The realization of Humanity as a single, conscious entity depends on several conditions:

  • Freedom: individuals must be free to make conscious choices, that they may form a medium for the play of global Ideas. The inertia of entrenched and obsolete political systems must be reduced.
  • Awareness/Information: The prospect of humanity united must be given serious consideration. Knowledge of human potential must be shared and spread, in the face of indifference and despair. Ideas must be free. Information must be free. The inertia of entrenched and obsolete belief systems must be reduced.
  • Love: Given an understanding of the process in which we are participants, nourished by information regarding the totality of the planet, we should lean naturally towards a state of transcendent freedom. Our fellow humans are necessary for achievement of this goal; they are in the same boat as we are — the minefield of history, the pain of material existence. Realizing this, we proceed forward hopefully towards the light of this great project: the birth of Humanity as such.
  • Finesse: The last act will be one of playful surrender. All of humanity’s greatest achievements have been crowned with final flourish, often simple in itself, which yet stamps the act as immortal. Ravaged by the horrors of time, thirsting for release, we will at the last moment relax our eons-old rush forward and let ourselves be drawn lightly into completion.

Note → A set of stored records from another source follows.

import Summits.FinalStateConjecture.FinalStateConjecture.Theorems.ZeroEnergyKerrOrBombStationaryLimitReductionRecutCoveringJunctionCore
import Literature.Geometry.Lorentzian.MinkowskiGlobalHyperbolicity
import HarnessLib

/-!
# Route ZeroEnergyKerrOrBomb · crux `FinalStateFromKerrOrBomb` (stmt-FinalStateConjecture-17839), line
# `SketchIdeator1` — stub `stub_recutJunctionCoreOriented`: the ENTRY-POINT brick of the past-boundary property —
# a causal curve running in a late chart and crossing a chart-time level meets the slab of that level

Helper file (`--supports stmt-FinalStateConjecture-17839`; registered helper `junction_slabCrossing_flat`) of the lead's
wave-3 stub worker (2026-08-17), companion of `…RecutJunctionPastBoundary.lean` (p141631), where the oriented junction
core is reduced to the past-boundary property (PB) of the recut certified late region. The proof of (PB) is an
entry-point argument: a future causal curve from a point of chart time `≤ τ₁` to a point of chart time `> τ₁` must
cross the level `τ₁`. This file proves the chart-local form of that step, which needs NO pinching and NO orientation
clause — only the continuity of the chart time and the open-embedding property of late charts:

* §1 `exists_lift_of_isLateChart` (private copy of the wave-2 lemma, `…JunctionTimeFunction.lean`, unbuilt today):
  a continuous curve in the late image of a late chart lifts continuously and uniquely among late points.
* §2 `slabCrossing_of_isLateChart` (general background with continuous time function): if a future causal curve
  `γ` on `[a, b]` runs in `ψ(S)`, `S` late, and the chart times of its endpoints straddle `τ₁`, then some
  `γ s⋆`, `s⋆ ∈ [a, b]`, is the chart point of a point of `S` of chart time EXACTLY `τ₁`, and `γ a ≤ γ s⋆`
  (intermediate value theorem along the lift; restriction of a causal curve).
* §3 `junction_slabCrossing_flat`: the flat specialisation — `γ a ∈ J⁻(Ψ₀({x⁰ = τ₁} ∩ U₀))`; and the boosted
  Kerr–Schild specialisation `slabCrossing_boostedKerr` (rest-frame time `t* = (Λ⁻¹(· − c₀))⁰`).

Elementary; no named fact, nothing restated. References: O'Neill 1983, Ch. 14, pp. 402–403; Dafermos–Luk
arXiv:1710.01722, Conjecture 1 (b)–(c).
-/

set_option linter.dupNamespace false

noncomputable section

open scoped Manifold ContDiff Topology ENNReal
open Set Filter Function Topology Literature.Geometry.Lorentzian

namespace Summit.FinalStateConjecture.FinalStateConjecture.Theorems.SymplecticDualOfTheBomb

open Summit.FinalStateConjecture.FinalStateConjecture.Theorems.OneLockedExplosion

/-! ## §1 Lifts through late charts -/

section Lift

variable {𝓢 : Spacetime.{0} 4} {B : ModelBackground}

/-- Private copy of `exists_lift_of_isLateChart` (`…JunctionTimeFunction.lean`, p138446, unbuilt today): a curve
continuous on a nonempty `s₀` and running in `ψ(S)`, `S` late, lifts to a curve in `S` continuous on `s₀` with
`ψ ∘ β = γ`; the lift is unique among late points. [folklore] -/
private theorem exists_lift_of_isLateChart_w3c {O : Set 𝓢.carrier} {τ₀ : ℝ} {ψ : B.domain → 𝓢.carrier}
    (hψ : 𝓢.IsLateChart B O τ₀ ψ) {S : Set B.domain} (hS : S ⊆ B.lateRegion τ₀) {γ : ℝ → 𝓢.carrier}
    {s₀ : Set ℝ} (hne : s₀.Nonempty) (hγc : ContinuousOn γ s₀) (hγS : MapsTo γ s₀ (ψ '' S)) :
    ∃ β : ℝ → B.domain, ContinuousOn β s₀ ∧ EqOn (ψ ∘ β) γ s₀ ∧ MapsTo β s₀ S ∧
      ∀ s ∈ s₀, ∀ x ∈ B.lateRegion τ₀, ψ x = γ s → x = β s := by
  obtain ⟨t₀, ht₀⟩ := hne
  obtain ⟨z₀, hz₀, -⟩ := hγS ht₀
  haveI : Nonempty (B.lateRegion τ₀) := ⟨⟨z₀, hS hz₀⟩⟩
  set e : B.lateRegion τ₀ → 𝓢.carrier := (B.lateRegion τ₀).restrict ψ with he_def
  have he : IsOpenEmbedding e := hψ.isOpenEmbedding
  set φ := he.toOpenPartialHomeomorph e with hφ
  have hr : MapsTo γ s₀ (range e) := fun s hs ↦ by
    obtain ⟨z, hz, hzs⟩ := hγS hs
    exact ⟨⟨z, hS hz⟩, hzs⟩
  refine ⟨fun s ↦ ((φ.symm (γ s) : B.lateRegion τ₀) : B.domain), ?_, fun s hs ↦ ?_, fun s hs ↦ ?_,
    fun s hs x hx hxs ↦ ?_⟩
  · have hsymm : ContinuousOn φ.symm (range e) := by
      have h := φ.continuousOn_symm
      rwa [hφ, he.toOpenPartialHomeomorph_target] at h
    exact continuous_subtype_val.comp_continuousOn (hsymm.comp hγc hr)
  · show e (φ.symm (γ s)) = γ s
    rw [hφ]; exact he.toOpenPartialHomeomorph_right_inv e (hr hs)
  · obtain ⟨z, hz, hzs⟩ := hγS hs
    show ((φ.symm (γ s) : B.lateRegion τ₀) : B.domain) ∈ S
    rw [← hzs, show ψ z = e ⟨z, hS hz⟩ from rfl, hφ, he.toOpenPartialHomeomorph_left_inv]
    exact hz
  · show x = ((φ.symm (γ s) : B.lateRegion τ₀) : B.domain)
    rw [← hxs, show ψ x = e ⟨x, hx⟩ from rfl, hφ, he.toOpenPartialHomeomorph_left_inv]

end Lift

/-! ## §2 Crossing a chart-time level inside a late chart -/

section Crossing

variable {𝓢 : Spacetime.{0} 4} {B : ModelBackground}

/-- **A causal curve running in a late chart whose endpoint chart times straddle `τ₁` meets the level `τ₁`.** Let `ψ`
be a late chart on a background `B` with CONTINUOUS time function, `S` a subset of its late region, `γ` a future causal
curve on `[a, b]` running in `ψ(S)` with `ψ x = γ a`, `ψ y = γ b`, `x, y` late and `B.time x ≤ τ₁ ≤ B.time y`. Then
there are `s⋆ ∈ [a, b]` and `z ∈ S` with `B.time z = τ₁`, `ψ z = γ s⋆`, and `γ a ∈ J⁻(γ s⋆)` (intermediate value
theorem along the continuous lift; a restricted causal curve is causal). No pinching, no orientation clause.
O'Neill 1983, Ch. 14, pp. 402–403. [folklore] -/
theorem slabCrossing_of_isLateChart (htime : Continuous B.time) {O : Set 𝓢.carrier} {τ₀ : ℝ}
    {ψ : B.domain → 𝓢.carrier} (hψ : 𝓢.IsLateChart B O τ₀ ψ) {S : Set B.domain} (hS : S ⊆ B.lateRegion τ₀)
    {γ : ℝ → 𝓢.carrier} {a b : ℝ} (hab : a ≤ b) (hγ : 𝓢.metric.IsFutureCausalCurveOn 𝓢.timeOrientation γ (Icc a b))
    (hγS : MapsTo γ (Icc a b) (ψ '' S)) {x y : B.domain} (hx : x ∈ B.lateRegion τ₀) (hy : y ∈ B.lateRegion τ₀)
    (hxa : ψ x = γ a) (hyb : ψ y = γ b) {τ₁ : ℝ} (hx₁ : B.time x.1 ≤ τ₁) (hy₁ : τ₁ ≤ B.time y.1) :
    ∃ s ∈ Icc a b, ∃ z ∈ S, B.time z.1 = τ₁ ∧ ψ z = γ s ∧
      γ a ∈ 𝓢.metric.causalPast 𝓢.timeOrientation {γ s} := by
  obtain ⟨β, hβc, hβγ, hβS, huniq⟩ := exists_lift_of_isLateChart_w3c hψ hS ⟨a, left_mem_Icc.2 hab⟩
    (fun r hr ↦ (hγ.continuousAt hr).continuousWithinAt) hγS
  have hxβ : x = β a := huniq a (left_mem_Icc.2 hab) x hx hxa
  have hyβ : y = β b := huniq b (right_mem_Icc.2 hab) y hy hyb
  -- intermediate value theorem for `s ↦ B.time (β s)`
  have hfc : ContinuousOn (fun s ↦ B.time (β s).1) (Icc a b) :=
    (htime.comp continuous_subtype_val).comp_continuousOn hβc
  have hτ₁ : τ₁ ∈ Icc (B.time (β a).1) (B.time (β b).1) := ⟨by rwa [← hxβ], by rwa [← hyβ]⟩
  obtain ⟨s, hs, hsτ⟩ := intermediate_value_Icc hab hfc hτ₁
  refine ⟨s, hs, β s, hβS hs, hsτ, hβγ hs, ?_⟩
  -- `γ a ≤ γ s` along the restriction of `γ` to `[a, s]`
  rcases hs.1.eq_or_lt with rfl | has
  · exact LorentzianMetric.subset_causalPast _ _ _ (mem_singleton _)
  · exact LorentzianMetric.mem_causalPast_of_mem_causalFuture
      (Or.inr ⟨γ a, mem_singleton _, γ, a, s, has, hγ.mono (Icc_subset_Icc_right hs.2), rfl, rfl⟩)

end Crossing

/-! ## §3 The flat and the boosted Kerr–Schild specialisations -/

/-- **Registered helper `junction_slabCrossing_flat` (stub `stub_recutJunctionCoreOriented`, entry-point brick for (PB),
flat chart).** For a late flat chart `Ψ₀` on `U₀`, a subset `S` of its late region, and a future causal curve `γ` on
`[a, b]` running in `Ψ₀(S)` from `Ψ₀ x` to `Ψ₀ y` (`x, y` late) with `x⁰ ≤ τ₁ ≤ y⁰`: `γ a` lies in the causal past of
the flat slab `Ψ₀({x⁰ = τ₁} ∩ U₀)` — indeed of a point `Ψ₀ z`, `z ∈ S`, `z⁰ = τ₁`, on the curve. [folklore] -/
theorem junction_slabCrossing_flat : ∀ (𝓢 : Spacetime.{0} 4) (U : TopologicalSpace.Opens E4) (O : Set 𝓢.carrier) (τ₀ : ℝ) (ψ : (Minkowski.backgroundOn U).domain → 𝓢.carrier), 𝓢.IsLateChart (Minkowski.backgroundOn U) O τ₀ ψ → ∀ (S : Set (Minkowski.backgroundOn U).domain), S ⊆ (Minkowski.backgroundOn U).lateRegion τ₀ → ∀ (γ : ℝ → 𝓢.carrier) (a b : ℝ), a ≤ b → 𝓢.metric.IsFutureCausalCurveOn 𝓢.timeOrientation γ (Set.Icc a b) → Set.MapsTo γ (Set.Icc a b) (ψ '' S) → ∀ (x y : (Minkowski.backgroundOn U).domain), x ∈ (Minkowski.backgroundOn U).lateRegion τ₀ → y ∈ (Minkowski.backgroundOn U).lateRegion τ₀ → ψ x = γ a → ψ y = γ b → ∀ (τ₁ : ℝ), (x : E4) 0 ≤ τ₁ → τ₁ ≤ (y : E4) 0 → ∃ s ∈ Set.Icc a b, ∃ z ∈ S, (z : E4) 0 = τ₁ ∧ ψ z = γ s ∧ γ a ∈ 𝓢.metric.causalPast 𝓢.timeOrientation (ψ '' (Minkowski.backgroundOn U).timeSlab τ₁) := by
  intro 𝓢 U O τ₀ ψ hψ S hS γ a b hab hγ hγS x y hx hy hxa hyb τ₁ hx₁ hy₁
  obtain ⟨s, hs, z, hz, hzτ, hzs, hJ⟩ := slabCrossing_of_isLateChart (B := Minkowski.backgroundOn U)
    (EuclideanSpace.proj (𝕜 := ℝ) (0 : Fin 4)).continuous hψ hS hab hγ hγS hx hy hxa hyb hx₁ hy₁
  refine ⟨s, hs, z, hz, hzτ, hzs, LorentzianMetric.causalFuture_mono (singleton_subset_iff.2 ?_) hJ⟩
  rw [← hzs]
  exact mem_image_of_mem _ hzτ

/-- **The boosted Kerr–Schild specialisation** (recut hole charts): for a late chart `ψ` on
`boostedKerrBackground Λ c₀ M a` the same holds with the rest-frame time `t* = (Λ⁻¹(· − c₀))⁰`; the crossing point
`z ∈ S` has `t*(z) = τ₁`, so it lies in the recut slab `{t* = τ₁, r ≤ R'}` as soon as `S ⊆ {r ≤ R'}`. [folklore] -/
theorem slabCrossing_boostedKerr {𝓢 : Spacetime.{0} 4} {Λ : lorentzGroup} {c₀ : E4} {M a : ℝ} {O : Set 𝓢.carrier}
    {τ₀ : ℝ} {ψ : (boostedKerrBackground Λ c₀ M a).domain → 𝓢.carrier}
    (hψ : 𝓢.IsLateChart (boostedKerrBackground Λ c₀ M a) O τ₀ ψ)
    {S : Set (boostedKerrBackground Λ c₀ M a).domain} (hS : S ⊆ (boostedKerrBackground Λ c₀ M a).lateRegion τ₀)
    {γ : ℝ → 𝓢.carrier} {a' b' : ℝ} (hab : a' ≤ b')
    (hγ : 𝓢.metric.IsFutureCausalCurveOn 𝓢.timeOrientation γ (Icc a' b')) (hγS : MapsTo γ (Icc a' b') (ψ '' S))
    {x y : (boostedKerrBackground Λ c₀ M a).domain} (hx : x ∈ (boostedKerrBackground Λ c₀ M a).lateRegion τ₀)
    (hy : y ∈ (boostedKerrBackground Λ c₀ M a).lateRegion τ₀) (hxa : ψ x = γ a') (hyb : ψ y = γ b') {τ₁ R' : ℝ}
    (hx₁ : poincareInv Λ c₀ x.1 0 ≤ τ₁) (hy₁ : τ₁ ≤ poincareInv Λ c₀ y.1 0)
    (hSR : ∀ z ∈ S, Kerr.radius a (poincareInv Λ c₀ z.1) ≤ R') :
    ∃ s ∈ Icc a' b', ∃ z ∈ S, poincareInv Λ c₀ z.1 0 = τ₁ ∧ ψ z = γ s ∧
      γ a' ∈ 𝓢.metric.causalPast 𝓢.timeOrientation (ψ '' (boostedKerrBackground Λ c₀ M a).truncTimeSlab R' τ₁) := by
  obtain ⟨s, hs, z, hz, hzτ, hzs, hJ⟩ := slabCrossing_of_isLateChart (B := boostedKerrBackground Λ c₀ M a)
    ((EuclideanSpace.proj (𝕜 := ℝ) (0 : Fin 4)).continuous.comp (continuous_poincareInv Λ c₀)) hψ hS hab hγ hγS
    hx hy hxa hyb hx₁ hy₁
  refine ⟨s, hs, z, hz, hzτ, hzs, LorentzianMetric.causalFuture_mono (singleton_subset_iff.2 ?_) hJ⟩
  rw [← hzs]
  exact mem_image_of_mem _ ⟨hzτ, hSR z hz⟩

end Summit.FinalStateConjecture.FinalStateConjecture.Theorems.SymplecticDualOfTheBomb

end
import Summits.Ventures.AbcSig.Rows.TemplateC2a
import Summits.Ventures.AbcSig.Levels.N386
import Summits.Ventures.AbcSig.Levels.N6176

/-!
# Venture AbcSig — ROW `C2aL193A3`: `xⁿ + 2^a·193^m·yⁿ = z²`, class `a 3` (GENERATED by plean/leanrow.py)

HONEST FRAMING. A row of a COMPUTATION cell (`pub-abcsig`); a CONDITIONAL theorem, no claim on ABC or any summit.
Hypotheses: `BS04Package` (CITED), `DataComplete` at levels [386, 6176] (COMPUTED, two-engine certified
level files), and the listed per-orbit exclusions `hX_…` (CITED; the
row's R5 cell names each). Everything else is kernel-checked (`Rows/TemplateC2a.lean`, `Levels/N….lean`). Exponent
range: prime `n ≥ 11`, `n ≠ 193`; `B = 2^a 193^m` with `a, m < n` (n-th-power free).
Row of record: `census/rows/C2a/C2a-l193-a3.md` (sha256 `d06047f8517af570…`; SIGNED 2026-08-22T17:51:55Z by referee (ref-g14)); its R0: THEOREM (uses CITED arithmetic facts) for all primes n >= 11 with n coprime to 1544 — class: candidate (a ∈ {0,3} cell, BATCH-03; lit/COVERAGE §C2 + I–K 2006 Th. Exponents left open by the row of record are excluded here via `hres`; kernel-sieve residuals the row of record closes by a cell module (M6 Eisenstein / M4 Kraus certificates) appear as CITED hypotheses `hX_…`.
-/

namespace Summit.Ventures.AbcSig

/-- Row `C2aL193A3` (see module docstring). -/
theorem row_C2aL193A3 (M : NewformModel) (hP : M.BS04Package)
    (hD386 : M.DataComplete 386 level386Orbits) (hD6176 : M.DataComplete 6176 level6176Orbits)
    (n : ℕ) (hn : n.Prime) (hmin : 11 ≤ n) (hnℓ : n ≠ 193) (m : ℕ) (hm : 1 ≤ m) (hmn : m < n)
    (hX_orbit_386_4 : n ∈ ([97] : List ℕ) → M.Excludes 386 orbit_386_4 (famB (2 ^ 3 * 193 ^ m) n (fun _ _ => True)))
    (hX_orbit_6176_6 : n ∈ ([13] : List ℕ) → M.Excludes 6176 orbit_6176_6 (famB (2 ^ 3 * 193 ^ m) n (fun _ _ => True)))
    (hX_orbit_6176_9 : n ∈ ([23] : List ℕ) → M.Excludes 6176 orbit_6176_9 (famB (2 ^ 3 * 193 ^ m) n (fun _ _ => True)))
    (x y z : ℤ) (hxy1 : x * y ≠ 1) (hxy2 : x * y ≠ -1) : ¬ IsPrimitiveSolution 1 (2 ^ 3 * 193 ^ m) 1 n x y z := by
  have hℓ : Nat.Prime 193 := by norm_num
  have h7 : 7 ≤ n := by omega
  have hS386 :=
    (level386_sieve n hn h7 (fun o => M.Excludes 386 o (famB (2 ^ 3 * 193 ^ m) n (fun _ _ => True))) (fun h => absurd h (by simp only [List.mem_cons, List.not_mem_nil, or_false]; omega)) hX_orbit_386_4)
  have hS6176 :=
    (level6176_sieve n hn h7 (fun o => M.Excludes 6176 o (famB (2 ^ 3 * 193 ^ m) n (fun _ _ => True))) (fun h => absurd h (by simp only [List.mem_cons, List.not_mem_nil, or_false]; omega)) hX_orbit_6176_6 (fun h => absurd h (by simp only [List.mem_cons, List.not_mem_nil, or_false]; omega)) (fun h => absurd h (by simp only [List.mem_cons, List.not_mem_nil, or_false]; omega)) hX_orbit_6176_9 (fun h => absurd h (by simp only [List.mem_cons, List.not_mem_nil, or_false]; omega)))
  exact rowC2a_a3 193 hℓ (by norm_num) M hP n hn h7 hnℓ hD6176 hD386 m hm hmn
    hS6176
    hS386 x y z hxy1 hxy2

end Summit.Ventures.AbcSig
import Literature.NumberTheory.Sieve.HeathBrownCubicApproxS4
import HarnessLib

/-!
# Heath-Brown's Lemma 3.7 from Lemma 7.1, II: the generic `U`-approximation inequality

Pure-proof file (no definitions) in the deduction of **Lemma 3.7 from the corrected Lemma 7.1** of
D. R. Heath-Brown, *Primes represented by `x³ + 2y³`*, Acta Math. 186 (2001), 1–84, §7 pp. 42–47
(decomposition of **parity.S18**, `Literature.NumberTheory.Sieve.setOf_prime_cube_add_two_mul_cube_infinite`).
The pieces `U₁^(1)`, `U₁^(2)` and `U^(n)` (`n ≥ 3`) of (3.1)/p. 13 are sums, over chain indices
`({P_1,…,P_n}, P_{n+1})` (`Upairs`), of `S_K^≺(𝒵_{P_1⋯P_{n+1}}, P_{n+1})`; their approximations
`Û^(n) = ∑_𝐦 Û^{(𝐦,n)}` (`Uhat`, p. 15) are bilinear sums over admissible vectors `𝐦` and prime
tuples `P_i ∈ 𝒥(m_i)`. This file proves the family-independent comparison of the two, in the raw
form from which the `𝒜`- and `ℬ`-estimates are then derived:

* Part A — admissible tuples give chain indices: `U_index_props` (the constraints of p. 15 unpacked),
  `image_castSucc_props`, `toPair_mem` (`(𝐦,(P_i)) ↦ ({P_1,…,P_n}, P_{n+1}) ∈ Upairs n` with
  `X^{1+τ} ≤ N(P_1⋯P_{n+1}) < X^{3/2−τ}`), `toPair_injOn`, `isRough_prod_of_le`.
* Part B — **sorted tuples**: `exists_preimage_of_good` constructs, from a good chain index (all
  norms prime and distinct) avoiding the six edge/close patterns of p. 43, the admissible tuple it
  comes from (enumerate the primes by decreasing norm with `Finset.orderEmbOfFin`, take `m_i` with
  `P_i ∈ 𝒥(m_i)`, and read the constraints of p. 15 off the avoided patterns); its contrapositive
  `unmatched_good_cases` classifies the unmatched good indices: (a) a norm `< X^{τ+ξ}`, (b) a norm
  `≥ X^{1−τ−ξ}`, (c) `N(P_1⋯P_n) > X^{1+τ−nξ}`, (d) `N(P_1⋯P_{n+1}) < X^{1+τ+(n+1)ξ}`, (e) two norms
  with `N < N' < N·X^ξ`, (f) `N(P_1⋯P_{n+1}) > X^{3/2−τ−(n+1)ξ}` ("the net effect of these estimates
  is that we may restrict the prime ideals `P_i` so that `N(P_i) ∈ J(m_i)`", p. 43).
* Part C — `U1piece_eq_sum`, `Uhat_eq_sum`, **`U_abs_sub_le`**: `|U₁^(n) − Û^(n)| ≤` (E1) family
  counts over the non-good indices + (E2) `S_K(·, X^τ)` over the unmatched good indices + (E3) the
  Buchstab range + (E4) the square-free defect + (E5) `((1+1/μ)^{n+1} − 1)·∑ S_K(𝒵_{∏P}, X^τ)`
  (weight), via `abs_sub_le_of_matching`; `sum_unmatched_good_le` ((E2) over the six classes).

## References

* D. R. Heath-Brown, *Primes represented by `x³ + 2y³`*, Acta Math. 186 (2001), 1–84: §3 p. 15
  (`Û^{(𝐦,n)}`), §7 pp. 42–45. [cite: HeathBrownActa2001, §7 pp. 42–45]
* G. Harman, *Prime-Detecting Sieves*, LMS Monographs 33, Princeton (2007), §13.2. [cite: Harman2007, §13.2]

## Mathlib / tree search

Mathlib: `Finset.orderEmbOfFin`, `Finset.orderEmbOfFin_mem`, `Finset.orderEmbOfFin_zero`,
`Finset.choose`/`choose_mem`/`choose_property`, `Fin.rev_lt_rev`, `Fin.rev_last`,
`Fin.prod_univ_castSucc`, `Finset.prod_image`, `Finset.eq_of_subset_of_card_le`, `Finset.sum_sigma`,
`Finset.sum_filter`. Tree: `HeathBrownCubicHatCore`, `HeathBrownCubicApproxS4`,
`HeathBrownCubicUpperBoundTools` (`uIdeal`, `UGood`, `mem_Upairs_iff`, `mem_chains_iff`,
`mem_smallPrimes_iff`, `snd_notMem_fst`, `UpieceWhere_eq`, `famSiftedAbove_le_famCount`),
`HeathBrownCubicTypeII` (`Uhat`, `UhatPiece`, `mIndexU`, `mem_mIndexU_iff`, `UAdmissible`,
`rpow_sum_eq_prod_lower/upper`, `prod_rpow_eq_rpow_sum`), `HeathBrownCubicSieveDecomposition`
(`U1piece`, `Upairs`, `PrimeLT`, `primeLT_of_absNorm_lt`).
-/

noncomputable section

It will be argued that this program is hopelessly optimistic, that the momentum of despair is already too great, that history proves we are not up to the task and are condemned as a species to fade out in pain. To this I reply that, at least at first, only a fraction of the population need be consciously involved in the salvation of this planet. It does not require consensus. But there is a “critical mass”, probably unknowable, which we are yet far from. There is a point up until which the forces of convergence must seem to be failing, but after which the tide is irrevocably turned. Despair will be possible until the very end. Thus we are still stirred from complacency to act, not to single-handedly change the whole, but rather to tip the balance. Our individual actions have influence far beyond what most of us assume, and this influence may be amplified now by the communications technology at our disposal.

History is a transitional phase. Its brutality does not invalidate hope — it shows how high the stakes are. It demonstrates, not the unique human capacity for evil, but the amplifying effect of self-awareness on animal nature. What is unique about humankind is self-reflecting consciousness; all else follows. It has turned animal aggressiveness into cruelty, animal territorialism into war, animal fear into guilt and hatred. But it has also turned animal affection into love, and in its purest form has created works of art which defy explanation in terms of animal nature. History is the turbulence caused by the infusion of self-consciousness into an animal system. History will end when that self-consciousness becomes total, independant of the animal which has hosted it.

What this means in practical terms, it is impossible to say. There will be an air of familiarity, the sense of gazing into a collective mirror. After that, the embrace, and a kiss of reunion.